■ **What the task requires**
Give every entry again, exactly as it stands.

■ **Input data**

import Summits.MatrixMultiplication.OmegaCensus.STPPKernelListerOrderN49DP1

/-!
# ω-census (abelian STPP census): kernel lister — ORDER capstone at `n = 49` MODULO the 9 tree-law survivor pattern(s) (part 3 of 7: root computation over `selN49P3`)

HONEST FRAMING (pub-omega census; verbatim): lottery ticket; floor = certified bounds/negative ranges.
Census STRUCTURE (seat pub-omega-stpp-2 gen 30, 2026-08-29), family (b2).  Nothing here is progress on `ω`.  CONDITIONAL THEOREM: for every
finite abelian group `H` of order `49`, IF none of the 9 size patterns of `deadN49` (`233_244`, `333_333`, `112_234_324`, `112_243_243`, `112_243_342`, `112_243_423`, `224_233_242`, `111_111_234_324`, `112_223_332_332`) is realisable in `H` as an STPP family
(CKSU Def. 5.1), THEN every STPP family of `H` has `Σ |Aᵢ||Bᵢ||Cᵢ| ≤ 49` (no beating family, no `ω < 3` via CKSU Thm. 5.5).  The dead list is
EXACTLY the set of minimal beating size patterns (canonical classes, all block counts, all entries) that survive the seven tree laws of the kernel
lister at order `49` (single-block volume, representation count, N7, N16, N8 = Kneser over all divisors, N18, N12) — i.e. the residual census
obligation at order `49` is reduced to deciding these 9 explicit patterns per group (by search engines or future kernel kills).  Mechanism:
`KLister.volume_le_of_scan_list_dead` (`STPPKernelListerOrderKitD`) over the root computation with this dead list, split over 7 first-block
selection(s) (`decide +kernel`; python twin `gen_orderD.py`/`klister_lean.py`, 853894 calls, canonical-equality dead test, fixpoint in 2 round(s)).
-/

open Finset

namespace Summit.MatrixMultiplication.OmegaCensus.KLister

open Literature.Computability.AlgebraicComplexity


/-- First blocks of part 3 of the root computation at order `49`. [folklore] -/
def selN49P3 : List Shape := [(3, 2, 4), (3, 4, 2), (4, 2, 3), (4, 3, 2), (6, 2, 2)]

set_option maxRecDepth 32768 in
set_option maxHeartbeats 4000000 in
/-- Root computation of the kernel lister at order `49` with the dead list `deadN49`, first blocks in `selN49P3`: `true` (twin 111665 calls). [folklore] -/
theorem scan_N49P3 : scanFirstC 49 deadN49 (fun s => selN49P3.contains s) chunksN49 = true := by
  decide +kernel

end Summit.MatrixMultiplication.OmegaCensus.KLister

■ **Answer for the task**
import Summits.MatrixMultiplication.OmegaCensus.STPPKernelListerOrderN49DP1

/-!
# ω-census (abelian STPP census): kernel lister — ORDER capstone at `n = 49` MODULO the 9 tree-law survivor pattern(s) (part 3 of 7: root computation over `selN49P3`)

HONEST FRAMING (pub-omega census; verbatim): lottery ticket; floor = certified bounds/negative ranges.
Census STRUCTURE (seat pub-omega-stpp-2 gen 30, 2026-08-29), family (b2).  Nothing here is progress on `ω`.  CONDITIONAL THEOREM: for every
finite abelian group `H` of order `49`, IF none of the 9 size patterns of `deadN49` (`233_244`, `333_333`, `112_234_324`, `112_243_243`, `112_243_342`, `112_243_423`, `224_233_242`, `111_111_234_324`, `112_223_332_332`) is realisable in `H` as an STPP family
(CKSU Def. 5.1), THEN every STPP family of `H` has `Σ |Aᵢ||Bᵢ||Cᵢ| ≤ 49` (no beating family, no `ω < 3` via CKSU Thm. 5.5).  The dead list is
EXACTLY the set of minimal beating size patterns (canonical classes, all block counts, all entries) that survive the seven tree laws of the kernel
lister at order `49` (single-block volume, representation count, N7, N16, N8 = Kneser over all divisors, N18, N12) — i.e. the residual census
obligation at order `49` is reduced to deciding these 9 explicit patterns per group (by search engines or future kernel kills).  Mechanism:
`KLister.volume_le_of_scan_list_dead` (`STPPKernelListerOrderKitD`) over the root computation with this dead list, split over 7 first-block
selection(s) (`decide +kernel`; python twin `gen_orderD.py`/`klister_lean.py`, 853894 calls, canonical-equality dead test, fixpoint in 2 round(s)).
-/

open Finset

namespace Summit.MatrixMultiplication.OmegaCensus.KLister

open Literature.Computability.AlgebraicComplexity


/-- First blocks of part 3 of the root computation at order `49`. [folklore] -/
def selN49P3 : List Shape := [(3, 2, 4), (3, 4, 2), (4, 2, 3), (4, 3, 2), (6, 2, 2)]

set_option maxRecDepth 32768 in
set_option maxHeartbeats 4000000 in
/-- Root computation of the kernel lister at order `49` with the dead list `deadN49`, first blocks in `selN49P3`: `true` (twin 111665 calls). [folklore] -/
theorem scan_N49P3 : scanFirstC 49 deadN49 (fun s => selN49P3.contains s) chunksN49 = true := by
  decide +kernel

end Summit.MatrixMultiplication.OmegaCensus.KLister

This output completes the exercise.